- Exercise description: Set out exactly every line of the entries below, starting at the line that holds "have hlogx : 0" and stopping after the line that holds "x⌋₊, A.a p * Real.log p := by".

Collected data

import Mathlib.NumberTheory.ArithmeticFunction.VonMangoldt
import Literature.NumberTheory.Sieve.AsymptoticSieveForPrimes
import HarnessLib

/-!
# Asymptotic sieve for primes: proof steps towards `fi_asymptotic_sieve_primes_loglog`

Trunk T-SIEVE. This sibling file of `Literature.NumberTheory.Sieve.AsymptoticSieveForPrimes` collects
PROVED steps of the proof of Friedlander–Iwaniec's Theorem 1 [FriedlanderIwaniecASP1998, Thm 1] in
the corrected form `Literature.NumberTheory.Sieve.fi_asymptotic_sieve_primes_loglog`, following the architecture of the printed
proof (FI §§2–3; G. Harman, *Prime-Detecting Sieves* (2007), §12.9, (12.9.18)–(12.9.36)):

* reduction of (R), (B) to the `τ₅`-weighted (R′), (B′) (Harman (12.9.18)–(12.9.19); combinatorial
  input `Literature.NumberTheory.Sieve.Squarefree.exists_dvd_pow_le_card_divisors_le` in `SmallDivisorLemma`);
* Möbius–density cancellation from (1.9) (Harman (12.9.20));
* upper-bound sieve weights `ρ` (Harman p. 250);
* Vaughan's identity with splitting parameter `s` and smoothing (Harman (12.9.22)–(12.9.24);
  `Literature.NumberTheory.Sieve.vaughan_identity_add` in `CircleMethod`);
* the five term estimates `T(x;Y)`, `T(x;Y,Z)`, `S₁`, `S₂`, `S₃` (Harman (12.9.25)–(12.9.36));
* **this file, first instalment**: the passage from `∑_{p ≤ x} a_p log p` to the tail sum
  `∑_{Z < n ≤ x} a_n Λ(n)` (Harman p. 250, first display: "`∑_{p≤x} a_p log p = ∑_{Z<n≤x} a_n Λ(n)
  + O(A(x)/log x)` by (12.9.2)"), valid for any `0 ≤ Z(x) ≤ √x` under the squarefree-support clause
  (1.16) and the growth clause (1.4) of `SieveSequence.FIAsymptoticSieveHypotheses`.

## Contents

* `FIAsymptoticSieveHypotheses.a_mul_vonMangoldt`: `a_n Λ(n) = a_n log n · [n prime]` ((1.16) kills
  proper prime powers);
* `FIAsymptoticSieveHypotheses.sum_Ioc_a_mul_vonMangoldt`:
  `∑_{0 < n ≤ N} a_n Λ(n) = ∑_{p ≤ N} a_p log p`;
* `SieveSequence.congrSum_mono`, `SieveSequence.sum_primesLE_a_mul_log_le`
  (`∑_{p ≤ y} a_p log p ≤ log y · A(y)`);
* `FIAsymptoticSieveHypotheses.isBigO_sum_primes_sub_tail` (Harman p. 250):
  `∑_{p ≤ x} a_p log p - ∑_{Z(x) < n ≤ x} a_n Λ(n) = O(A(x) / log x)` for `0 ≤ Z(x) ≤ √x`.
-/

noncomputable section

open Filter Asymptotics Finset
open scoped ArithmeticFunction.vonMangoldt ArithmeticFunction.Moebius

namespace Literature.NumberTheory.Sieve

namespace SieveSequence

variable {A : SieveSequence} {D δ Δ : ℝ → ℝ}

/-- `A_d(x)` is nondecreasing in `x` (nonnegative terms over a growing range). [folklore] -/
theorem congrSum_mono (A : SieveSequence) (d : ℕ) {x y : ℝ} (hxy : x ≤ y) :
    A.congrSum d x ≤ A.congrSum d y := by
  unfold congrSum
  refine Finset.sum_le_sum_of_subset_of_nonneg
    (Finset.filter_subset_filter _ (Finset.Ioc_subset_Ioc_right (Nat.floor_le_floor hxy)))
    fun n _ _ => A.a_nonneg n

/-- `A_d(x) ≥ 0`. [folklore] -/
theorem congrSum_nonneg (A : SieveSequence) (d : ℕ) (x : ℝ) : 0 ≤ A.congrSum d x :=
  Finset.sum_nonneg fun n _ => A.a_nonneg n

/-- The trivial bound `∑_{p ≤ y} a_p log p ≤ log y · A(y)` for `y ≥ 1`. [folklore] -/
theorem sum_primesLE_a_mul_log_le (A : SieveSequence) {y : ℝ} (hy : 1 ≤ y) :
    ∑ p ∈ Nat.primesLE ⌊y⌋₊, A.a p * Real.log p ≤ Real.log y * A.congrSum 1 y := by
  have hlogy : 0 ≤ Real.log y := Real.log_nonneg hy
  calc ∑ p ∈ Nat.primesLE ⌊y⌋₊, A.a p * Real.log p
      ≤ ∑ p ∈ Nat.primesLE ⌊y⌋₊, A.a p * Real.log y := by
        refine Finset.sum_le_sum fun p hp => ?_
        obtain ⟨hpy, hpp⟩ := Nat.mem_primesLE.mp hp
        refine mul_le_mul_of_nonneg_left (Real.log_le_log ?_ ?_) (A.a_nonneg p)
        · exact_mod_cast hpp.pos
        · exact (Nat.cast_le.mpr hpy).trans (Nat.floor_le (by linarith))
    _ = Real.log y * ∑ p ∈ Nat.primesLE ⌊y⌋₊, A.a p := by rw [Finset.mul_sum]; simp_rw [mul_comm]
    _ ≤ Real.log y * A.congrSum 1 y := by
        refine mul_le_mul_of_nonneg_left ?_ hlogy
        refine Finset.sum_le_sum_of_subset_of_nonneg (fun p hp => ?_) fun n _ _ => A.a_nonneg n
        obtain ⟨hpy, hpp⟩ := Nat.mem_primesLE.mp hp
        exact Finset.mem_filter.mpr ⟨Finset.mem_Ioc.mpr ⟨hpp.pos, hpy⟩, one_dvd p⟩

/-- Under the squarefree-support clause (1.16), `a_n Λ(n) = a_n log n` if `n` is prime and `0`
otherwise (proper prime powers are not squarefree). [cite: FriedlanderIwaniecASP1998, (1.16)] -/
theorem FIAsymptoticSieveHypotheses.a_mul_vonMangoldt (h : A.FIAsymptoticSieveHypotheses D δ Δ)
    (n : ℕ) : A.a n * Λ n = if n.Prime then A.a n * Real.log n else 0 := by
  by_cases hp : n.Prime
  · rw [if_pos hp, ArithmeticFunction.vonMangoldt_apply_prime hp]
  rw [if_neg hp]
  by_cases hsq : Squarefree n
  · have hnpp : ¬IsPrimePow n := by
      rintro hpp
      obtain ⟨p, k, hpprime, hk, rfl⟩ := (isPrimePow_nat_iff _).mp hpp
      rcases Nat.lt_or_ge k 2 with hk2 | hk2
      · obtain rfl : k = 1 := by omega
        exact hp (by simpa using hpprime)
      · have hdvd : p * p ∣ p ^ k := by
          rw [← sq]; exact pow_dvd_pow p hk2
        have := Nat.isUnit_iff.mp (hsq p hdvd)
        exact hpprime.one_lt.ne' this
    rw [ArithmeticFunction.vonMangoldt_eq_zero_iff.mpr hnpp, mul_zero]
  · rw [h.a_eq_zero hsq, zero_mul]

/-- `∑_{0 < n ≤ N} a_n Λ(n) = ∑_{p ≤ N} a_p log p` under (1.16). [cite: FriedlanderIwaniecASP1998, (1.16)] -/
theorem FIAsymptoticSieveHypotheses.sum_Ioc_a_mul_vonMangoldt
    (h : A.FIAsymptoticSieveHypotheses D δ Δ) (N : ℕ) :
    ∑ n ∈ Ioc 0 N, A.a n * Λ n = ∑ p ∈ Nat.primesLE N, A.a p * Real.log p := by
  have h1 : ∑ n ∈ Finset.range (N + 1), A.a n * Λ n = ∑ n ∈ Ioc 0 N, A.a n * Λ n := by
    rw [Finset.range_eq_Ico, Finset.sum_eq_sum_Ico_succ_bot (Nat.succ_pos N),
      ArithmeticFunction.map_zero, mul_zero, zero_add]
    congr 1
  rw [← h1, Nat.primesLE_eq_filter_range, Finset.sum_filter]
  exact Finset.sum_congr rfl fun n _ => h.a_mul_vonMangoldt n

/-- **From primes to the tail of `∑ a_n Λ(n)`** (Harman, *Prime-Detecting Sieves*, p. 250, first
display; FI §3): under `FIAsymptoticSieveHypotheses` (only `size_eq`, (1.4) and (1.16) are used),
for any cut-off `0 ≤ Z(x) ≤ √x`,
`∑_{p ≤ x} a_p log p - ∑_{Z(x) < n ≤ x} a_n Λ(n) = ∑_{p ≤ Z(x)} a_p log p ≤ ½ log x · A(√x)
  = O(A(x) / log x)`. [cite: Harman2007, §12.9 p. 250] -/
theorem FIAsymptoticSieveHypotheses.isBigO_sum_primes_sub_tail
    (h : A.FIAsymptoticSieveHypotheses D δ Δ) {Z : ℝ → ℝ}
    (hZ0 : ∀ᶠ x in atTop, 0 ≤ Z x) (hZ : ∀ᶠ x in atTop, Z x ≤ Real.sqrt x) :
    (fun x : ℝ => (∑ p ∈ Nat.primesLE ⌊x⌋₊, A.a p * Real.log p) -
        ∑ n ∈ Ioc ⌊Z x⌋₊ ⌊x⌋₊, A.a n * Λ n) =O[atTop]
      fun x : ℝ => A.size x / Real.log x := by
  obtain ⟨c, hc, h14⟩ := h.2.1
  refine IsBigO.of_bound (1 / (2 * c)) ?_
  filter_upwards [h14, hZ0, hZ, eventually_gt_atTop 1] with x hx14 hx0 hxZ hx1
  have hx0' : 0 ≤ x := by linarith
  have hlogx : 0 < Real.log x := Real.log_pos hx1
  have hsqrt_le : Real.sqrt x ≤ x := by
    rw [Real.sqrt_le_left hx0']
    nlinarith
  have hZx : Z x ≤ x := hxZ.trans hsqrt_le
  have hfloor : ⌊Z x⌋₊ ≤ ⌊x⌋₊ := Nat.floor_le_floor hZx
  -- the difference is the sum over primes `≤ Z`
  have hdiff : (∑ p ∈ Nat.primesLE ⌊x⌋₊, A.a p * Real.log p) -
      ∑ n ∈ Ioc ⌊Z x⌋₊ ⌊x⌋₊, A.a n * Λ n = ∑ p ∈ Nat.primesLE ⌊Z x⌋₊, A.a p * Real.log p := by
    rw [← h.sum_Ioc_a_mul_vonMangoldt, ← h.sum_Ioc_a_mul_vonMangoldt,
      ← Finset.sum_Ioc_consecutive _ (Nat.zero_le _) hfloor]
    ring
  have hU0 : 0 ≤ ∑ p ∈ Nat.primesLE ⌊Z x⌋₊, A.a p * Real.log p :=
    Finset.sum_nonneg fun p hp => mul_nonneg (A.a_nonneg p)
      (Real.log_nonneg (by exact_mod_cast (Nat.prime_of_mem_primesLE hp).one_lt.le))
  have hsize0 : 0 ≤ A.size x := by rw [h.size_eq]; exact A.congrSum_nonneg 1 x
  rw [hdiff, Real.norm_eq_abs, Real.norm_eq_abs, abs_of_nonneg hU0,
    abs_of_nonneg (div_nonneg hsize0 hlogx.le)]
  -- (1.4): `A(√x) ≤ A(x) / (c (log x)²)`
  have hAsqrt : A.size (Real.sqrt x) ≤ A.size x / (c * Real.log x ^ 2) := by
    rw [le_div_iff₀ (by positivity)]
    linarith
  have hAsqrt0 : 0 ≤ A.size (Real.sqrt x) := by rw [h.size_eq]; exact A.congrSum_nonneg 1 _
  by_cases hZ1 : 1 ≤ Z x
  · have hZpos : 0 < Z x := by linarith
    calc ∑ p ∈ Nat.primesLE ⌊Z x⌋₊, A.a p * Real.log p
        ≤ Real.log (Z x) * A.congrSum 1 (Z x) := A.sum_primesLE_a_mul_log_le hZ1
      _ ≤ (Real.log x / 2) * A.size (Real.sqrt x) := by
          rw [h.size_eq]
          refine mul_le_mul ?_ (A.congrSum_mono 1 hxZ) (A.congrSum_nonneg 1 _)
            (by linarith)
          rw [← Real.log_sqrt hx0']
          exact Real.log_le_log hZpos hxZ
      _ ≤ (Real.log x / 2) * (A.size x / (c * Real.log x ^ 2)) :=
          mul_le_mul_of_nonneg_left hAsqrt (by linarith)
      _ = 1 / (2 * c) * (A.size x / Real.log x) := by
          field_simp
  · have hZlt : Z x < 1 := lt_of_not_ge hZ1
    have : ⌊Z x⌋₊ = 0 := Nat.floor_eq_zero.mpr hZlt
    rw [this, Nat.primesLE_zero, Finset.sum_empty]
    exact mul_nonneg (by positivity) (div_nonneg hsize0 hlogx.le)

end SieveSequence

end Literature.NumberTheory.Sieve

- Finished task:
  have hlogx : 0 < Real.log x := Real.log_pos hx1
  have hsqrt_le : Real.sqrt x ≤ x := by
    rw [Real.sqrt_le_left hx0']
    nlinarith
  have hZx : Z x ≤ x := hxZ.trans hsqrt_le
  have hfloor : ⌊Z x⌋₊ ≤ ⌊x⌋₊ := Nat.floor_le_floor hZx
  -- the difference is the sum over primes `≤ Z`
  have hdiff : (∑ p ∈ Nat.primesLE ⌊x⌋₊, A.a p * Real.log p) -
      ∑ n ∈ Ioc ⌊Z x⌋₊ ⌊x⌋₊, A.a n * Λ n = ∑ p ∈ Nat.primesLE ⌊Z x⌋₊, A.a p * Real.log p := by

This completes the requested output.